Peripheral blood eosinophils: a surrogate marker for airway eosinophilia in stable COPD

Affiliations
Comparative Study

Peripheral blood eosinophils: a surrogate marker for airway eosinophilia in stable COPD

Netsanet A Negewo et al. Int J Chron Obstruct Pulmon Dis. .

Abstract

Introduction: Sputum eosinophilia occurs in approximately one-third of stable chronic obstructive pulmonary disease (COPD) patients and can predict exacerbation risk and response to corticosteroid treatments. Sputum induction, however, requires expertise, may not always be successful, and does not provide point-of-care results. Easily applicable diagnostic markers that can predict sputum eosinophilia in stable COPD patients have the potential to progress COPD management. This study investigated the correlation and predictive relationship between peripheral blood and sputum eosinophils. It also examined the repeatability of blood eosinophil counts.

Methods: Stable COPD patients (n=141) were classified as eosinophilic or noneosinophilic based on their sputum cell counts (≥3%), and a cross-sectional analysis was conducted comparing their demographics, clinical characteristics, and blood cell counts. Receiver operating characteristic curve analysis was used to assess the predictive ability of blood eosinophils for sputum eosinophilia. Intraclass correlation coefficient was used to examine the repeatability of blood eosinophil counts.

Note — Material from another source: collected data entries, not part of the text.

set_option maxHeartbeats 4000000 in
/-- **Bridge.**  For a block-diagonal Casimir kernel on the punctured ball of radius `N ≥ 3`, the
effective real forms `β_k`, `γ_k` (see the module docstring) are `α·(u·w)` on `w ⊥ k`, resp.
`β·(u·(k × w))`, for constants `α, β` and all `k` in the ball. [folklore] -/
theorem bridge (N : ℕ) (hN : 3 ≤ N)
    (D : (Fin 3 → ℤ) → (EuclideanSpace ℂ (Fin 3) →ₗ[ℂ] EuclideanSpace ℂ (Fin 3)))
    (hD : (∀ c : (Fin 3 → ℤ) → EuclideanSpace ℂ (Fin 3), (Torus.IsConjSymm c ∧
        Torus.IsTransversal ((Torus.freqBall N).erase (0 : Fin 3 → ℤ)) c ∧
          ∀ k ∉ (Torus.freqBall N).erase (0 : Fin 3 → ℤ), c k = 0) →
      ∑ k ∈ ((Torus.freqBall N).erase (0 : Fin 3 → ℤ)),
        ((inner ℂ (Torus.leraySym k (Torus.convectionCoeff ((Torus.freqBall N).erase (0 : Fin 3 → ℤ)) c c k)) (D k (c k))).re +
          (inner ℂ (c k) (D k (Torus.leraySym k (Torus.convectionCoeff ((Torus.freqBall N).erase (0 : Fin 3 → ℤ)) c c k)))).re) = 0)) :
    ∃ α β : ℝ, ∀ k ∈ (Torus.freqBall N).erase (0 : Fin 3 → ℤ),
      (∀ u w : Fin 3 → ℝ, w ⬝ᵥ (fun i => ((k : Fin 3 → ℤ) i : ℝ)) = 0 →
        (((inner ℂ (Torus.leraySym k (WithLp.toLp 2 (fun i => ((u i : ℝ) : ℂ)) : EuclideanSpace ℂ (Fin 3))) (D k (Torus.leraySym k (WithLp.toLp 2 (fun i => ((w i : ℝ) : ℂ)) : EuclideanSpace ℂ (Fin 3))))).re + (inner ℂ (Torus.leraySym k (WithLp.toLp 2 (fun i => ((w i : ℝ) : ℂ)) : EuclideanSpace ℂ (Fin 3))) (D k (Torus.leraySym k (WithLp.toLp 2 (fun i => ((u i : ℝ) : ℂ)) : EuclideanSpace ℂ (Fin 3))))).re) + ((inner ℂ (Torus.leraySym k (WithLp.toLp 2 (fun i => ((u i : ℝ) : ℂ)) : EuclideanSpace ℂ (Fin 3))) (D (-k) (Torus.leraySym k (WithLp.toLp 2 (fun i => ((w i : ℝ) : ℂ)) : EuclideanSpace ℂ (Fin 3))))).re + (inner ℂ (Torus.leraySym k (WithLp.toLp 2 (fun i => ((w i : ℝ) : ℂ)) : EuclideanSpace ℂ (Fin 3))) (D (-k) (Torus.leraySym k (WithLp.toLp 2 (fun i => ((u i : ℝ) : ℂ)) : EuclideanSpace ℂ (Fin 3))))).re))
          = α * (u ⬝ᵥ w)) ∧
      (∀ u w : Fin 3 → ℝ,
        (((inner ℂ (Complex.I • Torus.leraySym k (WithLp.toLp 2 (fun i => ((u i : ℝ) : ℂ)) : EuclideanSpace ℂ (Fin 3))) (D k (Torus.leraySym k (WithLp.toLp 2 (fun i => ((w i : ℝ) : ℂ)) : EuclideanSpace ℂ (Fin 3))))).re + (inner ℂ (Torus.leraySym k (WithLp.toLp 2 (fun i => ((w i : ℝ) : ℂ)) : EuclideanSpace ℂ (Fin 3))) (D k (Complex.I • Torus.leraySym k (WithLp.toLp 2 (fun i => ((u i : ℝ) : ℂ)) : EuclideanSpace ℂ (Fin 3))))).re) - ((inner ℂ (Complex.I • Torus.leraySym k (WithLp.toLp 2 (fun i => ((u i : ℝ) : ℂ)) : EuclideanSpace ℂ (Fin 3))) (D (-k) (Torus.leraySym k (WithLp.toLp 2 (fun i => ((w i : ℝ) : ℂ)) : EuclideanSpace ℂ (Fin 3))))).re + (inner ℂ (Torus.leraySym k (WithLp.toLp 2 (fun i => ((w i : ℝ) : ℂ)) : EuclideanSpace ℂ (Fin 3))) (D (-k) (Complex.I • Torus.leraySym k (WithLp.toLp 2 (fun i => ((u i : ℝ) : ℂ)) : EuclideanSpace ℂ (Fin 3))))).re))
          = β * (u ⬝ᵥ crossProduct (fun i => ((k : Fin 3 → ℤ) i : ℝ)) w)) := by
  set S : Finset (Fin 3 → ℤ) := (Torus.freqBall N).erase (0 : Fin 3 → ℤ) with hS_def
  have hSsym : ∀ k ∈ S, -k ∈ S := fun k hk => neg_mem_ballErase hk
  have hmem : ∀ k : Fin 3 → ℤ, k ∈ S ↔ k ≠ 0 ∧ k ⬝ᵥ k ≤ (N : ℤ) ^ 2 := mem_ballErase_iff N
  -- the two families of real forms, kept opaque
  obtain ⟨βf, hβ⟩ : ∃ βf : (Fin 3 → ℤ) → (Fin 3 → ℝ) → (Fin 3 → ℝ) → ℝ, ∀ k u w, βf k u w =
      (((inner ℂ (Torus.leraySym k (WithLp.toLp 2 (fun i => ((u i : ℝ) : ℂ)) : EuclideanSpace ℂ (Fin 3))) (D k (Torus.leraySym k (WithLp.toLp 2 (fun i => ((w i : ℝ) : ℂ)) : EuclideanSpace ℂ (Fin 3))))).re + (inner ℂ (Torus.leraySym k (WithLp.toLp 2 (fun i => ((w i : ℝ) : ℂ)) : EuclideanSpace ℂ (Fin 3))) (D k (Torus.leraySym k (WithLp.toLp 2 (fun i => ((u i : ℝ) : ℂ)) : EuclideanSpace ℂ (Fin 3))))).re) + ((inner ℂ (Torus.leraySym k (WithLp.toLp 2 (fun i => ((u i : ℝ) : ℂ)) : EuclideanSpace ℂ (Fin 3))) (D (-k) (Torus.leraySym k (WithLp.toLp 2 (fun i => ((w i : ℝ) : ℂ)) : EuclideanSpace ℂ (Fin 3))))).re + (inner ℂ (Torus.leraySym k (WithLp.toLp 2 (fun i => ((w i : ℝ) : ℂ)) : EuclideanSpace ℂ (Fin 3))) (D (-k) (Torus.leraySym k (WithLp.toLp 2 (fun i => ((u i : ℝ) : ℂ)) : EuclideanSpace ℂ (Fin 3))))).re)) := ⟨_, fun _ _ _ => rfl⟩
  obtain ⟨γf, hγ⟩ : ∃ γf : (Fin 3 → ℤ) → (Fin 3 → ℝ) → (Fin 3 → ℝ) → ℝ, ∀ k u w, γf k u w =
      (((inner ℂ (Complex.I • Torus.leraySym k (WithLp.toLp 2 (fun i => ((u i : ℝ) : ℂ)) : EuclideanSpace ℂ (Fin 3))) (D k (Torus.leraySym k (WithLp.toLp 2 (fun i => ((w i : ℝ) : ℂ)) : EuclideanSpace ℂ (Fin 3))))).re + (inner ℂ (Torus.leraySym k (WithLp.toLp 2 (fun i => ((w i : ℝ) : ℂ)) : EuclideanSpace ℂ (Fin 3))) (D k (Complex.I • Torus.leraySym k (WithLp.toLp 2 (fun i => ((u i : ℝ) : ℂ)) : EuclideanSpace ℂ (Fin 3))))).re) - ((inner ℂ (Complex.I • Torus.leraySym k (WithLp.toLp 2 (fun i => ((u i : ℝ) : ℂ)) : EuclideanSpace ℂ (Fin 3))) (D (-k) (Torus.leraySym k (WithLp.toLp 2 (fun i => ((w i : ℝ) : ℂ)) : EuclideanSpace ℂ (Fin 3))))).re + (inner ℂ (Torus.leraySym k (WithLp.toLp 2 (fun i => ((w i : ℝ) : ℂ)) : EuclideanSpace ℂ (Fin 3))) (D (-k) (Complex.I • Torus.leraySym k (WithLp.toLp 2 (fun i => ((u i : ℝ) : ℂ)) : EuclideanSpace ℂ (Fin 3))))).re)) := ⟨_, fun _ _ _ => rfl⟩
  -- bilinearity
  have βadd₁ : ∀ k u v w, βf k (u + v) w = βf k u w + βf k v w := by
    intro k u v w; simp only [hβ, cx_add, Torus.leraySym_add, 
      map_add, 
      inner_add_left, inner_add_right
      ]; simp only [Complex.add_re
      
      
      
      ]; ring
  have βadd₂ : ∀ k u v w, βf k u (v + w) = βf k u v + βf k u w := by
    intro k u v w; simp only [hβ, cx_add, Torus.leraySym_add, 
      map_add, 
      inner_add_left, inner_add_right
      ]; simp only [Complex.add_re
      
      
      
      ]; ring
  have βsmul₁ : ∀ k (s : ℝ) u w, βf k (s • u) w = s • βf k u w := by
    intro k s u w; simp only [hβ, cx_smul, Torus.leraySym_smul, 
      map_smul, 
      inner_smul_left, inner_smul_right
      ]; simp only [Complex.conj_ofReal, 
      Complex.mul_re, Complex.ofReal_re,
      Complex.ofReal_im, 
      zero_mul, sub_zero, 
      smul_eq_mul]; ring
  have βsmul₂ : ∀ k (s : ℝ) u w, βf k u (s • w) = s • βf k u w := by
    intro k s u w; simp only [hβ, cx_smul, Torus.leraySym_smul, 
      map_smul, 
      inner_smul_left, inner_smul_right
      ]; simp only [Complex.conj_ofReal, 
      Complex.mul_re, Complex.ofReal_re,
      Complex.ofReal_im, 
      zero_mul, sub_zero, 
      smul_eq_mul]; ring
  have γadd₁ : ∀ k u v w, γf k (u + v) w = γf k u w + γf k v w := by
    intro k u v w; simp only [hγ, cx_add, Torus.leraySym_add, 
      map_add, map_smul, 
      inner_add_left, inner_add_right, inner_smul_left, inner_smul_right
      ]; simp only [Complex.conj_I, Complex.add_re, 
      Complex.add_im, Complex.mul_re, Complex.neg_re, 
      Complex.I_re, Complex.I_im, 
      zero_mul, zero_sub, one_mul, neg_mul, neg_neg
      ]; ring
  have γadd₂ : ∀ k u v w, γf k u (v + w) = γf k u v + γf k u w := by
    intro k u v w; simp only [hγ, cx_add, Torus.leraySym_add, 
      map_add, map_smul, 
      inner_add_left, inner_add_right, inner_smul_left, inner_smul_right
      ]; simp only [Complex.conj_I, Complex.add_re, 
      Complex.add_im, Complex.mul_re, Complex.neg_re, 
      Complex.I_re, Complex.I_im, 
      zero_mul, zero_sub, one_mul, neg_mul, neg_neg
      ]; ring
  have γsmul₁ : ∀ k (s : ℝ) u w, γf k (s • u) w = s • γf k u w := by
    intro k s u w; simp only [hγ, cx_smul, Torus.leraySym_smul, 
      map_smul, smul_smul, 
      inner_smul_left, inner_smul_right
      ]; simp only [map_mul, Complex.conj_ofReal, Complex.conj_I, 
      Complex.mul_re, Complex.mul_im, Complex.neg_re, Complex.ofReal_re,
      Complex.ofReal_im, Complex.I_re, Complex.I_im, 
      mul_zero, zero_mul, sub_zero, zero_sub, zero_add, one_mul, neg_mul, neg_neg, 
      smul_eq_mul]; ring
  have γsmul₂ : ∀ k (s : ℝ) u w, γf k u (s • w) = s • γf k u w := by
    intro k s u w; simp only [hγ, cx_smul, Torus.leraySym_smul, 
      map_smul, 
      inner_smul_left, inner_smul_right
      ]; simp only [Complex.conj_ofReal, Complex.conj_I, 
      Complex.mul_re, Complex.mul_im, Complex.neg_re, Complex.ofReal_re,
      Complex.ofReal_im, Complex.I_re, Complex.I_im, 
      zero_mul, sub_zero, zero_sub, add_zero, zero_add, one_mul, neg_mul, mul_neg, neg_neg, 
      smul_eq_mul]; ring
  -- symmetry, antisymmetry, evenness, compression
  have βsymm : ∀ k u w, βf k u w = βf k w u := by
    intro k u w; simp only [hβ]; ring
  have γanti : ∀ k u w, γf k u w = -γf k w u := by
    intro k u w; simp only [hγ, 
      map_smul, 
      inner_smul_left, inner_smul_right
      ]; simp only [Complex.conj_I, 
      Complex.mul_re, Complex.neg_re, 
      Complex.I_re, Complex.I_im, 
      zero_mul, zero_sub, one_mul, neg_mul, neg_neg
      ]; ring
  have βeven : ∀ k u w, βf (-k) u w = βf k u w := by
    intro k u w; simp only [hβ, neg_neg, Torus.leraySym_neg_freq]; ring
  have γeven : ∀ k u w, γf (-k) u w = -γf k u w := by
    intro k u w; simp only [hγ, neg_neg, Torus.leraySym_neg_freq]; ring
  have βker : ∀ k, k ≠ 0 → ∀ u, βf k u (fun i => ((k : Fin 3 → ℤ) i : ℝ)) = 0 := by
    intro k hk u; simp only [hβ, leraySym_cx_self hk, inner_zero_left, inner_zero_right, map_zero, Complex.zero_re]; ring
  have γker₂ : ∀ k, k ≠ 0 → ∀ u, γf k u (fun i => ((k : Fin 3 → ℤ) i : ℝ)) = 0 := by
    intro k hk u; simp only [hγ, leraySym_cx_self hk, inner_zero_left, inner_zero_right, map_zero, Complex.zero_re]; ring
  -- matrices
  obtain ⟨BB, hBB⟩ : ∃ BB : (Fin 3 → ℤ) → LinearMap.BilinForm ℝ (Fin 3 → ℝ), ∀ k u w, BB k u w = βf k u w :=
    ⟨fun k => LinearMap.mk₂ ℝ (βf k) (βadd₁ k) (βsmul₁ k) (βadd₂ k) (βsmul₂ k), fun _ _ _ => rfl⟩
  obtain ⟨GG, hGG⟩ : ∃ GG : (Fin 3 → ℤ) → LinearMap.BilinForm ℝ (Fin 3 → ℝ), ∀ k u w, GG k u w = γf k u w :=
    ⟨fun k => LinearMap.mk₂ ℝ (γf k) (γadd₁ k) (γsmul₁ k) (γadd₂ k) (γsmul₂ k), fun _ _ _ => rfl⟩
  obtain ⟨M, hM⟩ : ∃ M : (Fin 3 → ℤ) → Matrix (Fin 3) (Fin 3) ℝ, ∀ k, M k = LinearMap.BilinForm.toMatrix' (BB k) :=
    ⟨_, fun _ => rfl⟩
  obtain ⟨A, hA⟩ : ∃ A : (Fin 3 → ℤ) → Matrix (Fin 3) (Fin 3) ℝ, ∀ k, A k = LinearMap.BilinForm.toMatrix' (GG k) :=
    ⟨_, fun _ => rfl⟩
  have hMβ : ∀ k u w, u ⬝ᵥ (M k *ᵥ w) = βf k u w := by
    intro k u w; rw [← hBB, ← Matrix.toBilin'_apply', hM, Matrix.toBilin'_toMatrix']
  have hAγ : ∀ k u w, u ⬝ᵥ (A k *ᵥ w) = γf k u w := by
    intro k u w; rw [← hGG, ← Matrix.toBilin'_apply', hA, Matrix.toBilin'_toMatrix']
  have hsymm : ∀ k ∈ S, (M k).IsSymm := by
    intro k _; refine Matrix.IsSymm.ext fun i j => ?_
    rw [hM, LinearMap.BilinForm.toMatrix'_apply, LinearMap.BilinForm.toMatrix'_apply, hBB, hBB, βsymm]
  have mulVec_eq_zero : ∀ (X : Matrix (Fin 3) (Fin 3) ℝ) (v : Fin 3 → ℝ), (∀ u, u ⬝ᵥ (X *ᵥ v) = 0) → X *ᵥ v = 0 := by
    intro X v h; ext i
    have := h (Pi.single i 1)
    rwa [single_dotProduct, one_mul] at this
  have hker : ∀ k ∈ S, M k *ᵥ (fun i => ((k : Fin 3 → ℤ) i : ℝ)) = 0 := by
    intro k hk
    exact mulVec_eq_zero _ _ fun u => by rw [hMβ]; exact βker k ((hmem k).1 hk).1 u
  have hMeven : ∀ k ∈ S, M (-k) = M k := by
    intro k _; ext i j
    rw [hM, hM, LinearMap.BilinForm.toMatrix'_apply, LinearMap.BilinForm.toMatrix'_apply, hBB, hBB, βeven]
  -- axial scalars of the antisymmetric blocks
  have hAanti : ∀ k, (A k)ᵀ = -(A k) := by
    intro k; ext i j
    rw [Matrix.transpose_apply, Matrix.neg_apply, hA, LinearMap.BilinForm.toMatrix'_apply,
      LinearMap.BilinForm.toMatrix'_apply, hGG, hGG, γanti]
  have hAker : ∀ k ∈ S, A k *ᵥ (fun i => ((k : Fin 3 → ℤ) i : ℝ)) = 0 := by
    intro k hk
    exact mulVec_eq_zero _ _ fun u => by rw [hAγ]; exact γker₂ k ((hmem k).1 hk).1 u
  have castne : ∀ k : Fin 3 → ℤ, k ≠ 0 → (fun i => ((k : Fin 3 → ℤ) i : ℝ)) ≠ 0 := by
    intro k hk h; apply hk; ext i
    have := congrFun h i
    simp only [Pi.zero_apply, Int.cast_eq_zero] at this
    rw [Pi.zero_apply]; exact this
  have hlam_ex : ∀ k, ∃ lam : ℝ, k ∈ S → ∀ u w, γf k u w = lam * (u ⬝ᵥ crossProduct (fun i => ((k : Fin 3 → ℤ) i : ℝ)) w) := by
    intro k
    by_cases hk : k ∈ S
    · obtain ⟨lam, hlam⟩ := antisymm_rep (A k) _ (castne k ((hmem k).1 hk).1) (hAanti k) (hAker k hk)
      exact ⟨lam, fun _ u w => by rw [← hAγ, hlam]⟩
    · exact ⟨0, fun h => (hk h).elim⟩
  choose lam hlam using hlam_ex
  -- evenness of the axial scalars
  have hLeven : ∀ k ∈ S, lam (-k) = lam k := by
    intro k hk
    have hk0 : k ≠ 0 := ((hmem k).1 hk).1
    have key : ∀ u w : Fin 3 → ℝ, (lam (-k) - lam k) * (u ⬝ᵥ crossProduct (fun i => ((k : Fin 3 → ℤ) i : ℝ)) w) = 0 := by
      intro u w
      have h1 := hlam (-k) (hSsym k hk) u w
      have h2 := hlam k hk u w
      have e : (fun i => (((-k) : Fin 3 → ℤ) i : ℝ)) = -(fun i => ((k : Fin 3 → ℤ) i : ℝ)) := by ext i; simp
      rw [γeven, h2, e, LinearMap.map_neg₂, dotProduct_neg] at h1
      linear_combination h1
    -- a test pair with `u ⬝ (k × w) ≠ 0`
    have hex : ∃ w : Fin 3 → ℝ, crossProduct (fun i => ((k : Fin 3 → ℤ) i : ℝ)) w ≠ 0 := by
      by_contra hno
      push Not at hno
      apply castne k hk0
      have h0 := hno ![1, 0, 0]
      have h1 := hno ![0, 1, 0]
      rw [cross_apply] at h0 h1
      simp only [cons_val_zero, cons_val_one, cons_val_two, head_cons, tail_cons, mul_zero, mul_one,
        zero_sub, sub_zero, Matrix.cons_eq_zero_iff, Matrix.zero_empty, neg_eq_zero, and_true, true_and] at h0 h1
      ext i; fin_cases i
      · exact h1.2
      · exact h0.2
      · exact h0.1
    obtain ⟨w, hw⟩ := hex
    have hne : crossProduct (fun i => ((k : Fin 3 → ℤ) i : ℝ)) w ⬝ᵥ crossProduct (fun i => ((k : Fin 3 → ℤ) i : ℝ)) w ≠ 0 :=
      fun h0 => hw (dotProduct_self_eq_zero.1 h0)
    have := key (crossProduct (fun i => ((k : Fin 3 → ℤ) i : ℝ)) w) w
    exact sub_eq_zero.1 ((mul_eq_zero.1 this).resolve_right hne)
  -- the two triad identities
  have hSid : ∀ a ∈ S, ∀ b ∈ S, ∀ c ∈ S, a + b = c → crossProduct a b ≠ 0 →
      ∀ ua ub uc : Fin 3 → ℝ, ua ⬝ᵥ (fun i => (a i : ℝ)) = 0 → ub ⬝ᵥ (fun i => (b i : ℝ)) = 0 →
        uc ⬝ᵥ (fun i => (c i : ℝ)) = 0 →
        ((uc ⬝ᵥ fun i => (b i : ℝ)) • ub - (ub ⬝ᵥ fun i => (a i : ℝ)) • uc) ⬝ᵥ (M a *ᵥ ua) +
        ((uc ⬝ᵥ fun i => (a i : ℝ)) • ua - (ua ⬝ᵥ fun i => (b i : ℝ)) • uc) ⬝ᵥ (M b *ᵥ ub) +
        ((ua ⬝ᵥ fun i => (b i : ℝ)) • ub + (ub ⬝ᵥ fun i => (a i : ℝ)) • ua) ⬝ᵥ (M c *ᵥ uc) = 0 := by
    intro a ha b hb c hc habc hab ua ub uc hua hub huc
    rw [hMβ, hMβ, hMβ, hβ, hβ, hβ]
    linear_combination extraction_S S D hSsym hD a b c ha hb hc habc hab ua ub uc hua hub huc
  have hAid : ∀ a ∈ S, ∀ b ∈ S, ∀ c ∈ S, a + b = c → crossProduct a b ≠ 0 →
      ∀ ua ub uc : Fin 3 → ℝ, ua ⬝ᵥ (fun i => (a i : ℝ)) = 0 → ub ⬝ᵥ (fun i => (b i : ℝ)) = 0 →
        uc ⬝ᵥ (fun i => (c i : ℝ)) = 0 →
        lam a * (((uc ⬝ᵥ fun i => (b i : ℝ)) • ub - (ub ⬝ᵥ fun i => (a i : ℝ)) • uc) ⬝ᵥ
            crossProduct (fun i => (a i : ℝ)) ua) +
        lam b * (((uc ⬝ᵥ fun i => (a i : ℝ)) • ua - (ua ⬝ᵥ fun i => (b i : ℝ)) • uc) ⬝ᵥ
            crossProduct (fun i => (b i : ℝ)) ub) -
        lam c * (((ua ⬝ᵥ fun i => (b i : ℝ)) • ub + (ub ⬝ᵥ fun i => (a i : ℝ)) • ua) ⬝ᵥ
            crossProduct (fun i => (c i : ℝ)) uc) = 0 := by
    intro a ha b hb c hc habc hab ua ub uc hua hub huc
    rw [← hlam a ha, ← hlam b hb, ← hlam c hc, hγ, hγ, hγ]
    linear_combination extraction_A S D hSsym hD a b c ha hb hc habc hab ua ub uc hua hub huc
  -- assemble
  obtain ⟨α, β, hαβ⟩ := assembly N S hN hmem M lam hsymm hker hMeven hLeven hSid hAid
  refine ⟨α, β, fun k hk => ⟨fun u w hw => ?_, fun u w => ?_⟩⟩
  · rw [← hβ, ← hMβ]; exact (hαβ k hk).1 u w hw
  · rw [← hγ, hlam k hk, (hαβ k hk).2]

Results: Blood eosinophil counts were significantly higher in patients with sputum eosinophilia (n=45) compared to those without (0.3×10(9)/L vs 0.15×10(9)/L; P<0.0001). Blood eosinophils correlated with both the percentage (ρ=0.535; P<0.0001) and number of sputum eosinophils (ρ=0.473; P<0.0001). Absolute blood eosinophil count was predictive of sputum eosinophilia (area under the curve =0.76, 95% confidence interval [CI] =0.67-0.84; P<0.0001). At a threshold of ≥0.3×10(9)/L (specificity =76%, sensitivity =60%, and positive likelihood ratio =2.5), peripheral blood eosinophil counts enabled identification of the presence or absence of sputum eosinophilia in 71% of the cases. A threshold of ≥0.4×10(9)/L had similar classifying ability but better specificity (91.7%) and higher positive likelihood ratio (3.7). In contrast, ≥0.2×10(9)/L offered a better sensitivity (91.1%) for ruling out sputum eosinophilia. There was a good agreement between two measurements of blood eosinophil count over a median of 28 days (intraclass correlation coefficient =0.8; 95% CI =0.66-0.88; P<0.0001).

Conclusion: Peripheral blood eosinophil counts can help identify the presence or absence of sputum eosinophilia in stable COPD patients with a reasonable degree of accuracy.

Keywords: chronic obstructive pulmonary disease; diagnostic accuracy; sputum eosinophilia; stability of eosinophil counts.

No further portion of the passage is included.